I returned to 400 volts and played with the other knobs. I found that raising the bias current to 60mA per tube cleaned up the slight flatening that was visible on the bottom of the sine wave in the scope photo. Power at 2% improved to 80 watts, but the 5% level only went up to 87 watts. A full crank on the signal generator could make the analyzer read 104 watts but I am not sure how accurate it is when reading a square wave.

I also put the scope on the output tubes grid. The signal was swinging from -95 volts to +27 volts indicating the fact that the positive grid region was reached. We are well into AB2.

OK, I just had to take the obligatory picture with the lights turned off. We all want to see the glowing plates and melting grids, right?

Well, there aren't any. No GLOW, none, zip, nada, zilch! Maybe a little blue on the glass, but nothing in the red department. The red line seen in the picture is actually a reflection from the glowing heater. This thing ran at full power for at least 45 minutes, nothing got toasty except the load resistor.

I am sure that I could make red happen but the plate power supply I am using is capable of putting out 1.5 AMPS! It just eats tubes, and I would hate to kill these tubes they have served me well for 2 years, and I got them out of a Bandmaster that I retubed. I do have a box full of Chinese firecrackers (old KT88's) and some Penta EL34's, but that experiment will have to wait until I install a crummy OPT.
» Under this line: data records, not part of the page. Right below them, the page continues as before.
import Summits.AtomisticToContinuum.Crystallization.Theorems.ChargedEnergyGapZeroZoneSplit
import Summits.AtomisticToContinuum.Crystallization.Theorems.ChargedEnergyGapZeroConeCover
import Summits.AtomisticToContinuum.Crystallization.Theorems.ChargedEnergyGapPhiLogConcave
import Summits.AtomisticToContinuum.Crystallization.Theorems.ChargedEnergyGapCentreBox
import Summits.AtomisticToContinuum.Crystallization.Theorems.ChargedEnergyGapGridFrameA
import HarnessLib

/-!
# ChargedEnergyGap · ZeroHiEnclosure (decomp-a2c lens-5 g120, NODE 120 leaf G, THREE-ROW form) — line 14231, zone `zeroBox`, C ≥ 259/2: THE HIGH PART CLOSED

Leaf G of NODE 120 («ZeroZoneSplit») in the three-row form that the PROVED cone cover `ZeroCone.zeroConeCover_tri` consumes: for every admissible tuple of
`zeroHiBox` (`C = dt 0 ∈ [259/2, 130.691]`, `ρ ∈ [0.679, 0.691]`, chart-realisable, positive, pole-ordered) and every axis `a`, with `m = φ(C − ρ)`,
`W = vtxW 160 dt 0`:  (i) `m ≤ W(a,T)` — 113C `centre_upper_of_chart` (`C ≤ T_a + ρ`) + `depthProfile_monotone`;  (ii) `W(a,T) ≤ W(a,F)` — pole order;
(iii) `W(a,T) + W(a,F) ≤ 21863/10000 · m` — 113M `sq_poles_le_of_chart` (`T_a² + F_a² ≤ 2(C² + ρ²)` ⇒ `T_a + F_a ≤ 2C + ρ²/C ≤ 2(C−ρ) + 1386/1000`),
CONVEXITY of `φ` on `[80,134]` (NODE 97 `depthProfile_convexOn`, `chord_upper` twice: `φ(T)+φ(F) ≤ φ(x)+φ(x+1386/1000)`, `x = C − ρ`) and the
LOG-CONCAVITY ratio row of NODE 120-P at offset `1386/1000` (`φ(x + 1386/1000)·10⁴ ≤ 11863·φ(x)` for `x ≥ 128809/1000`; kernel end-row `ratioRow_S_end`).
ASSEMBLY (PROVED): ★★★ `zeroHiBoxLaw : 0 ≤ u → BoxLawP 130 u zeroHiBox` (G₃ + `ZeroCone.zeroConeCover_tri` + NODE 120 bridge pattern) and
★★★ `zeroBoxLaw_of_lo : 0 ≤ u → BoxLawP 130 u zeroLoBox → BoxLawP 130 u zeroBox` — the zone law of `zeroBox` now costs ONLY its low part `C ≤ 259/2`.
0 sorry · imports = NODE 120 files (ZeroZoneSplit, ZeroConeCover, PhiLogConcave) + tree 113C/113M · no instance/notation/set_option/def. [g120]
-/

noncomputable section

namespace Summit.AtomisticToContinuum.Crystallization.Theorems.ChargedEnergyGapChartDial.ZeroZone
open Summit.AtomisticToContinuum.Crystallization.Theorems.ChargedEnergyGapChartDial

/-! ## §1 The pair-sum ratio row (offset `1386/1000 ≥ 2ρ + ρ²/C`) -/

/-- kernel end-row: `φ(128809/1000 + 1386/1000)·10⁴ ≤ 11863·φ(128809/1000)` (exact rational arithmetic on `qProf⁴`; margin ≈ 1.7e-5). -/
theorem ratioRow_S_end : depthProfile 160 (128809 / 1000 + 1386 / 1000) * 10000 ≤ 11863 * depthProfile 160 (128809 / 1000) := by
  rw [depthProfile_eq_qProf_pow (by norm_num) (by norm_num), depthProfile_eq_qProf_pow (by norm_num) (by norm_num)]
  norm_num [qProf, sPoly]

/-- ★ the ratio row at offset `≤ 1386/1000` on `x ≥ 128809/1000` (log-concavity, NODE 120-P `depthProfile_ratio_upper`). -/
theorem ratioRow_S {x h : ℝ} (hx : 128809 / 1000 ≤ x) (hh : h ≤ 1386 / 1000) (hxh : x + 1386 / 1000 ≤ 160) :
    depthProfile 160 (x + h) * 10000 ≤ 11863 * depthProfile 160 x := by
  have hmono : depthProfile 160 (x + h) ≤ depthProfile 160 (x + 1386 / 1000) := depthProfile_monotone (by norm_num) (by linarith)
  have hrat := depthProfile_ratio_upper (x₀ := 128809 / 1000) (x := x) (h := 1386 / 1000) (by norm_num) hx (by norm_num) hxh
  have hend := ratioRow_S_end
  have hφ0 : 0 < depthProfile 160 (128809 / 1000 : ℝ) := by
    rw [depthProfile_eq_qProf_pow (by norm_num) (by norm_num)]; exact pow_pos (qProf_pos (by norm_num) (by norm_num)) 4
  have hφx : 0 ≤ depthProfile 160 x := by unfold depthProfile; positivity
  nlinarith [mul_le_mul_of_nonneg_right hrat (show (0:ℝ) ≤ 10000 by norm_num), mul_le_mul_of_nonneg_right hend hφx]

/-! ## §2 The pair-sum row via convexity of `φ` -/

/-- ★ CHORD STEP: for `x ≤ T ≤ F` with `T + F ≤ 2x + 1386/1000` (all in `[80,134]`): `φ(T) + φ(F) ≤ φ(x) + φ(x + 1386/1000)`
(two applications of NODE 97 `chord_upper` on `[x, x + 1386/1000]`; the slope is `≥ 0` by monotonicity). -/
theorem pair_sum_chord {x T F : ℝ} (hx0 : 80 ≤ x) (hx1 : x + 1386 / 1000 ≤ 134) (hxT : x ≤ T) (hTF : T ≤ F)
    (hsum : T + F ≤ 2 * x + 1386 / 1000) :
    depthProfile 160 T + depthProfile 160 F ≤ depthProfile 160 x + depthProfile 160 (x + 1386 / 1000) := by
  have hxz : x < x + 1386 / 1000 := by linarith
  have hF : F ≤ x + 1386 / 1000 := by linarith
  have hT : T ≤ x + 1386 / 1000 := hTF.trans hF
  have hxs : x ∈ Set.Icc (80 : ℝ) 134 := ⟨hx0, by linarith⟩
  have hzs : x + 1386 / 1000 ∈ Set.Icc (80 : ℝ) 134 := ⟨by linarith, hx1⟩
  have h1 := chord_upper depthProfile_convexOn hxs hzs hxz hxT hT
  have h2 := chord_upper depthProfile_convexOn hxs hzs hxz (hxT.trans hTF) hF
  have hd : x + 1386 / 1000 - x = 1386 / 1000 := by ring
  rw [hd] at h1 h2
  have hs : 0 ≤ (depthProfile 160 (x + 1386 / 1000) - depthProfile 160 x) / (1386 / 1000) :=
    div_nonneg (sub_nonneg.2 (depthProfile_monotone (by norm_num) hxz.le)) (by norm_num)
  have hlen : (T - x) + (F - x) ≤ 1386 / 1000 := by linarith
  have hmul := mul_le_mul_of_nonneg_left hlen hs
  have hkey : (depthProfile 160 (x + 1386 / 1000) - depthProfile 160 x) / (1386 / 1000) * (1386 / 1000) =
      depthProfile 160 (x + 1386 / 1000) - depthProfile 160 x := div_mul_cancel₀ _ (by norm_num)
  nlinarith [h1, h2, hmul, hkey]

/-! ## §3 ★★ G₃ — the three-row enclosure of the high part -/

/-- ★★ **G₃ (PROVED)**: the `zeroHiBox` binder block implies the three rows consumed by `ZeroCone.zeroConeCover_tri`, with `m = φ(C − ρ)`. -/
theorem zeroHiEnclosure₃ :
    ∀ ρ : ℝ, (zeroHiBox.r0 : ℝ) ≤ ρ → ρ ≤ zeroHiBox.r1 → ∀ dt : (Fin 3 → ℤ) → ℝ,
      (zeroHiBox.t0 : ℝ) ≤ dt (holeVertex 0 (0, true)) → dt (holeVertex 0 (0, true)) ≤ zeroHiBox.t1 →
      (zeroHiBox.f0 : ℝ) ≤ dt (holeVertex 0 (0, false)) → dt (holeVertex 0 (0, false)) ≤ zeroHiBox.f1 →
      (zeroHiBox.c0 : ℝ) ≤ dt 0 → dt 0 ≤ zeroHiBox.c1 →
      IsChartRealisable ρ dt → (∀ p ∈ stencil 0, 0 < dt p) → poleSum dt 0 ≤ poleSum dt 1 → poleSum dt 0 ≤ poleSum dt 2 →
      (∀ a : Fin 3, dt (holeVertex 0 (a, true)) ≤ dt (holeVertex 0 (a, false))) → IsTupleHole ((130 : ℚ) : ℝ) ρ dt →
      ∀ a : Fin 3, depthProfile 160 (dt 0 - ρ) ≤ vtxW 160 dt 0 (a, true) ∧ vtxW 160 dt 0 (a, true) ≤ vtxW 160 dt 0 (a, false) ∧
        vtxW 160 dt 0 (a, true) + vtxW 160 dt 0 (a, false) ≤ 21863 / 10000 * depthProfile 160 (dt 0 - ρ) := by
  intro ρ e0 e1 dt _ _ _ _ c0 c1 hreal hpos _ _ hchp _ a
  simp only [vtxW]
  have hρ0 : (679 / 1000 : ℝ) ≤ ρ := le_trans (by norm_num [zeroHiBox]) e0
  have hρ1 : ρ ≤ 691 / 1000 := le_trans e1 (by norm_num [zeroHiBox])
  have hC0 : (259 / 2 : ℝ) ≤ dt 0 := le_trans (by norm_num [zeroHiBox]) c0
  have hC1 : dt 0 ≤ 130691 / 1000 := le_trans c1 (by norm_num [zeroHiBox])
  have hT0 : 0 < dt (holeVertex 0 (a, true)) := hpos _ (mem_stencil_vertex 0 (a, true))
  have hxT : dt 0 - ρ ≤ dt (holeVertex 0 (a, true)) := by
    have := centre_upper_of_chart (by linarith) hreal (a, true) hT0.le; linarith
  have hTF : dt (holeVertex 0 (a, true)) ≤ dt (holeVertex 0 (a, false)) := hchp a
  have hmono := depthProfile_monotone (ϱ := 160) (by norm_num)
  refine ⟨hmono hxT, hmono hTF, ?_⟩
  -- the pair sum: T + F ≤ 2C + ρ²/C ≤ 2(C − ρ) + 1386/1000
  have hC : 0 < dt 0 := by linarith
  have hsq := sq_poles_le_of_chart hreal a
  have h4 : (dt (holeVertex 0 (a, true)) + dt (holeVertex 0 (a, false))) ^ 2 ≤ 4 * (dt 0 ^ 2 + ρ ^ 2) := by
    nlinarith [sq_nonneg (dt (holeVertex 0 (a, true)) - dt (holeVertex 0 (a, false)))]
  have hB : 4 * (dt 0 ^ 2 + ρ ^ 2) ≤ (2 * dt 0 + ρ ^ 2 / dt 0) ^ 2 := by
    have e : (2 * dt 0 + ρ ^ 2 / dt 0) ^ 2 = 4 * (dt 0 ^ 2 + ρ ^ 2) + (ρ ^ 2 / dt 0) ^ 2 := by
      field_simp; ring
    rw [e]; nlinarith [sq_nonneg (ρ ^ 2 / dt 0)]
  have hpos' : 0 ≤ 2 * dt 0 + ρ ^ 2 / dt 0 := by positivity
  have hle : dt (holeVertex 0 (a, true)) + dt (holeVertex 0 (a, false)) ≤ 2 * dt 0 + ρ ^ 2 / dt 0 :=
    (pow_le_pow_iff_left₀ (by linarith) hpos' two_ne_zero).1 (h4.trans hB)
  have hρC : ρ ^ 2 / dt 0 ≤ 4 / 1000 := by
    rw [div_le_iff₀ hC]; nlinarith
  have hsum : dt (holeVertex 0 (a, true)) + dt (holeVertex 0 (a, false)) ≤ 2 * (dt 0 - ρ) + 1386 / 1000 := by linarith
  have hchord := pair_sum_chord (x := dt 0 - ρ) (by linarith) (by linarith) hxT hTF hsum
  have hrow := ratioRow_S (x := dt 0 - ρ) (h := 1386 / 1000) (by linarith) le_rfl (by linarith)
  linarith

/-! ## §4 ★★★ ASSEMBLY: the high part and the whole zone law of `zeroBox` -/

/-- ★★★ **THE HIGH-PART LAW (PROVED)**: `BoxLawP 130 u zeroHiBox` for every `u ≥ 0` — the roof vanishes on `C ≥ 259/2`. -/
theorem zeroHiBoxLaw {u : ℚ} (hu : 0 ≤ u) : BoxLawP 130 u zeroHiBox := by
  intro ρ e0 e1 dt t0 t1 f0 f1 c0 c1 hreal hpos hch1 hch2 hchp hhole
  have hR := zeroHiEnclosure₃ ρ e0 e1 dt t0 t1 f0 f1 c0 c1 hreal hpos hch1 hch2 hchp hhole
  have hρ1 : ρ ≤ 691 / 1000 := le_trans e1 (by norm_num [zeroHiBox])
  have hρ0 : 0 ≤ ρ := le_trans (by norm_num [zeroHiBox]) e0
  have hC : (259 / 2 : ℝ) ≤ dt 0 := le_trans (by norm_num [zeroHiBox]) c0
  have h0 : roofVal T75 (vtxW 160 dt 0) ≤ 0 := ZeroCone.zeroConeCover_tri (scale_pos hρ1 hC) hR
  have hc := feetHoleCost_le_of_roofVal_le (ϱ := 160) (τ := 3 / 100) (by norm_num) hρ0 le_rfl h0
  have hcap := domCapK_nonneg (show (0 : ℝ) ≤ (u : ℝ) by exact_mod_cast hu) 160 (3 / 100) ρ (chargeDepth ρ dt 0)
  rw [mul_zero] at hc
  exact hc.trans hcap

/-- ★★★ **NODE 120 ASSEMBLED**: the zone law `LAW⁺(zeroBox, u)` from its LOW part (`C ≤ 259/2`, stations / priced certificates) ALONE. -/
theorem zeroBoxLaw_of_lo {u : ℚ} (hu : 0 ≤ u) (hlo : BoxLawP 130 u zeroLoBox) : BoxLawP 130 u zeroBox :=
  zeroBoxLaw_of_split hlo (zeroHiBoxLaw hu)

/-- NODE 120's typed leaves K and G are no longer needed as hypotheses: `zeroBox_hzone`'s conclusion from the low part. -/
theorem zeroBox_hzone_of_lo (hlo : BoxLawP 130 (1 / 60000000) zeroLoBox) : BoxLawP 130 (1 / 60000000) zeroBox :=
  zeroBoxLaw_of_lo (by norm_num) hlo

end Summit.AtomisticToContinuum.Crystallization.Theorems.ChargedEnergyGapChartDial.ZeroZone

end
I have a self imposed rule of no high voltage experiments after 10PM especially when there is no one else at home, so all power is no shut off. I may have more time to tinker later in the week, or next weekend, but then I am away for 10 days, and I know that I will be behind again when I get back. I will try to draw up a schematic for what I am actually using, and then maybe some screen drive experiments.